PROJECT OUTCOMES REPORT

Disclaimer

This Project Outcomes Report for the General Public is displayed verbatim as submitted by the Principal Investigator (PI) for this award. Any opinions, findings, and conclusions or recommendations expressed in this Report are those of the PI and do not necessarily reflect the views of the National Science Foundation; NSF has not approved or endorsed its content.

The objective of the Data-driven Autotuning for Runtime Execution (DARE) project was to provide application-level performance tuning capabilities to the end user. DARE’s development motivation stemmed from the never-ending hurdles of performance tuning for the PLASMA and MAGMA linear algebra libraries. These hurdles motivated the development of a software architecture that combined three components: hardware analysis, kernel modeling, and workload simulation.

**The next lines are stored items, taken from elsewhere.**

import Summits.BirchSwinnertonDyer.BirchSwinnertonDyer.Theses.BiquadraticEisensteinDescent
import Literature.NumberTheory.EllipticCurves.BSDRootNumberNoContinuationProofs
import HarnessLib

set_option linter.dupNamespace false -- `Summit.BirchSwinnertonDyer.BirchSwinnertonDyer.Theorems.…` (summit = sub)
set_option autoImplicit false

/-!
# Crux `HeegnerTwistCouplingInSupply` (stmt-BirchSwinnertonDyer-21381), line `size-tail`: the CONTINUATION PRICE of the
# crux and of its parent KS_R (stmt-BirchSwinnertonDyer-20713) — kernel record for the planner (lead `bsd-line-ibd-p1` g0)

THEOREMS ONLY, unconditional, no new definitions; `--supports stmt-BirchSwinnertonDyer-21381`. Nothing about the
coupling itself or any case of BSD is asserted.

What is recorded. Both the crux `HeegnerTwistCouplingInSupply` (item 21381) and its parent
`HeegnerFieldSupplyCMInertBadKPrime` (KS_R, item 20713) conclude, at every pair `(W, p)` of the CM inert-bad corner,
`∃ K′ …, (W.quadraticTwist (d_K′ : ℚ)).entireLFunction 1 ≠ 0 ∧ …`. In the tree `WeierstrassCurve.entireLFunction` is
the classical choice of THE entire continuation of Mathlib's `L`-series when one exists and — documented junk value —
the `L`-series itself otherwise; and for an ELLIPTIC curve over `ℚ` the junk branch has `L(W, 1) = 0`
(`WeierstrassCurve.entireLFunction_one_eq_zero_of_not_hasEntireLFunction`: the series `∑ aₙ n⁻¹` does not converge
absolutely, `∑_{p good} 1/p = ∞`). Hence (this file):

* `hasEntireLFunction_quadraticTwist_discr_of_entireLFunction_one_ne_zero` — the conjunct
  `(W.quadraticTwist (d_K′ : ℚ)).entireLFunction 1 ≠ 0` already PROVES `(W.quadraticTwist (d_K′ : ℚ)).HasEntireLFunction`
  (the twist is elliptic since `d_K′ ≠ 0`, Mathlib `NumberField.discr_ne_zero`);
* `exists_hasEntireLFunction_quadraticTwist_of_heegnerTwistCouplingInSupply` — any proof of the crux 21381 yields, at
  every corner pair `(W, p)` carrying the ∀B class-number supply, a Heegner field `K′` of `N_W` with `p ∤ h(K′)` AND an
  entire continuation of `L(W^{(d_K′)}, s)`;
* `exists_hasEntireLFunction_quadraticTwist_of_heegnerFieldSupplyCMInertBadKPrime` — the same for the parent KS_R.

Why the planner may care (numbers, not adjectives): in the present tree `HasEntireLFunction` of an elliptic curve over
`ℚ` is available ONLY from the two named facts `WeierstrassCurve.hasEntireLFunction_rat` (modularity, BCDT 2001 Thm A)
and `hasEntireLFunction_of_j_mem_maximalCMJInvariants` (Deuring–Hecke), both unproved `Prop`s, or from a hypothesis
(`W.analyticRank ≠ 0`, `W.entireLFunction 1 ≠ 0`). The corner hypothesis `W.analyticRank = 1` gives the continuation of
`L(W, s)` (`hasEntireLFunction_of_analyticRank_ne_zero`) but NOT of `L(W^{(d)}, s)` for any `d` outside the square class
of `1`; so, independently of the open coupling, a closer of 21381 / 20713 BY ITS OWN SIGNATURE contains a continuation
transfer `L(W,s) entire ⇒ L(W^{(d_K′)},s) entire` that the tree can supply today only through one of the two facts —
i.e. the items as typed can be LANDED conditionally (`hasEntireLFunction_rat → …`) but not closed `proved` until a
continuation leaf is a theorem. A restatement that isolates the coupling would thread
`WeierstrassCurve.hasEntireLFunction_rat →` (already conjunct 5 of the route's `PublishedInputsBiquadratic`) or phrase
the non-vanishing conjunct as `(W.quadraticTwist (d_K′ : ℚ)).analyticRank = 0` (junk-robust by
`analyticRank_eq_zero_of_not_hasEntireLFunction`). This is bookkeeping about the statement's currency, not progress on
the coupling, which stays open (engine census v1.3; PRESEARCH v1.1; OBSTRUCTIONS seat1 g2–g5 / seat2 g3–g7 on the item).
BSD is not proved by any of this.
-/

noncomputable section

open scoped Classical NumberField

open WeierstrassCurve NumberField
  Literature.NumberTheory.EllipticCurves Literature.NumberTheory.EllipticCurves.Rank1Residual

namespace Summit.BirchSwinnertonDyer.BirchSwinnertonDyer.Theorems.BiquadraticEisensteinDescentHeegnerTwistCouplingInSupplyContinuationPrice

open Summit.BirchSwinnertonDyer.BirchSwinnertonDyer.Theses.BiquadraticEisensteinDescent

/-- **The non-vanishing conjunct certifies the continuation of the twist.** For an elliptic `W / ℚ` and a number
field `K′`, if the tree's value `L(W^{(d_K′)}, 1) = (W.quadraticTwist (d_K′ : ℚ)).entireLFunction 1` is non-zero, then
`L(W^{(d_K′)}, s)` has an entire continuation: the twist is elliptic (`d_K′ ≠ 0`), and in the junk branch of
`entireLFunction` the value at `1` is `0` (`entireLFunction_one_eq_zero_of_not_hasEntireLFunction`). [folklore] -/
theorem hasEntireLFunction_quadraticTwist_discr_of_entireLFunction_one_ne_zero
    (W : WeierstrassCurve ℚ) [W.IsElliptic] (K : Type) [Field K] [NumberField K]
    (h : (W.quadraticTwist (NumberField.discr K : ℚ)).entireLFunction 1 ≠ 0) :
    (W.quadraticTwist (NumberField.discr K : ℚ)).HasEntireLFunction := by
  have hd : (NumberField.discr K : ℚ) ≠ 0 := by exact_mod_cast NumberField.discr_ne_zero K
  haveI := W.isElliptic_quadraticTwist hd
  exact (W.quadraticTwist (NumberField.discr K : ℚ)).hasEntireLFunction_of_entireLFunction_one_ne_zero h

/-- **Continuation price of the crux `HeegnerTwistCouplingInSupply` (item 21381).** Any proof of the crux yields, at
every pair `(W, p)` of the CM inert-bad corner (rank one, `p ≥ 5`) carrying the ∀B class-number supply, a Heegner field
`K′` of `N_W` with `4 < |d_K′|`, `p ∤ h(K′)` and an ENTIRE CONTINUATION of `L(W^{(d_K′)}, s)` — a datum the tree can
supply today only from the named facts `hasEntireLFunction_rat` / `hasEntireLFunction_of_j_mem_maximalCMJInvariants`.
Kernel record of the statement's currency; nothing about the coupling is asserted. [folklore] -/
theorem exists_hasEntireLFunction_quadraticTwist_of_heegnerTwistCouplingInSupply
    (h : HeegnerTwistCouplingInSupply) :
    ∀ (W : WeierstrassCurve ℚ) [W.IsElliptic] [W.IsGloballyMinimal] (p : ℕ) [Fact p.Prime]
      [NeZero (W.conductorNorm ℤ)],
      W.HasCM → W.analyticRank = 1 → 5 ≤ p → CMInert W p → ¬ Good W p →
      (∀ B : ℕ, ∃ (K : Type) (_ : Field K) (_ : NumberField K), IsImaginaryQuadratic K ∧
        B < (NumberField.discr K).natAbs ∧ 4 < (NumberField.discr K).natAbs ∧
        SatisfiesHeegnerHypothesis (W.conductorNorm ℤ) K ∧ ¬ p ∣ NumberField.classNumber K) →
      ∃ (K : Type) (_ : Field K) (_ : NumberField K), IsImaginaryQuadratic K ∧
        4 < (NumberField.discr K).natAbs ∧ SatisfiesHeegnerHypothesis (W.conductorNorm ℤ) K ∧
        ¬ p ∣ NumberField.classNumber K ∧
        (W.quadraticTwist (NumberField.discr K : ℚ)).HasEntireLFunction := by
  intro W _ _ p _ _ hCM hr hp5 hin hbad hsup
  obtain ⟨K, iF, iN, hK, hd4, hHN, hL, hp⟩ := h W p hCM hr hp5 hin hbad hsup
  exact ⟨K, iF, iN, hK, hd4, hHN, hp,
    hasEntireLFunction_quadraticTwist_discr_of_entireLFunction_one_ne_zero W K hL⟩

/-- **Continuation price of the parent KS_R `HeegnerFieldSupplyCMInertBadKPrime` (item 20713).** Any proof of KS_R
yields, at every pair `(W, p)` of the CM inert-bad corner (rank one, `p ≥ 5`), a Heegner field `K′` of `N_W` with
`4 < |d_K′|`, `p ∤ h(K′)` and an entire continuation of `L(W^{(d_K′)}, s)`. Same remark as for the child.
[folklore] -/
theorem exists_hasEntireLFunction_quadraticTwist_of_heegnerFieldSupplyCMInertBadKPrime
    (h : HeegnerFieldSupplyCMInertBadKPrime) :
    ∀ (W : WeierstrassCurve ℚ) [W.IsElliptic] [W.IsGloballyMinimal] (p : ℕ) [Fact p.Prime]
      [NeZero (W.conductorNorm ℤ)],
      W.HasCM → W.analyticRank = 1 → 5 ≤ p → CMInert W p → ¬ Good W p →
      ∃ (K : Type) (_ : Field K) (_ : NumberField K), IsImaginaryQuadratic K ∧
        4 < (NumberField.discr K).natAbs ∧ SatisfiesHeegnerHypothesis (W.conductorNorm ℤ) K ∧
        ¬ p ∣ NumberField.classNumber K ∧
        (W.quadraticTwist (NumberField.discr K : ℚ)).HasEntireLFunction := by
  intro W _ _ p _ _ hCM hr hp5 hin hbad
  obtain ⟨K, iF, iN, hK, hd4, hHN, hL, hp⟩ := h W p hCM hr hp5 hin hbad
  exact ⟨K, iF, iN, hK, hd4, hHN, hp,
    hasEntireLFunction_quadraticTwist_discr_of_entireLFunction_one_ne_zero W K hL⟩

/-- **The corner curve itself needs no continuation leaf.** At a corner pair the hypothesis `W.analyticRank = 1`
already gives `W.HasEntireLFunction` (`hasEntireLFunction_of_analyticRank_ne_zero`): the price above concerns the
TWIST only. [folklore] -/
theorem hasEntireLFunction_of_analyticRank_eq_one (W : WeierstrassCurve ℚ) [W.IsElliptic]
    (hr : W.analyticRank = 1) : W.HasEntireLFunction :=
  W.hasEntireLFunction_of_analyticRank_ne_zero (by omega)

end Summit.BirchSwinnertonDyer.BirchSwinnertonDyer.Theorems.BiquadraticEisensteinDescentHeegnerTwistCouplingInSupplyContinuationPrice

end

With DARE, the hardware analysis block built a detailed model of the hardware, its computational resources, and its memory system. The kernel modeling block built accurate performance models for the computational kernels involved in the workload, and the workload simulation block rapidly simulated a large number of runs to find the best execution conditions while relying on the information provided by the other two blocks. 

For our modeling, DARE used distributed-memory, multi-threaded, accelerator-enabled routines from the linear algebra library being developed as part of the Software for Linear Algebra Targeting Exascale (SLATE) project (https://icl.utk.edu/slate/). The SLATE project is developing fundamental dense linear algebra capabilities for current and upcoming distributed-memory systems, including GPU-accelerated systems as well as more traditional multi core–only systems. See the SLATE Working Notes (SWANs) for details (http://www.icl.utk.edu/publications/series/swans).

The ultimate objective of DARE was to arrange the analysis and simulation blocks in a continuous refinement loop that could serve as a framework for optimizing applications beyond the field of dense linear algebra.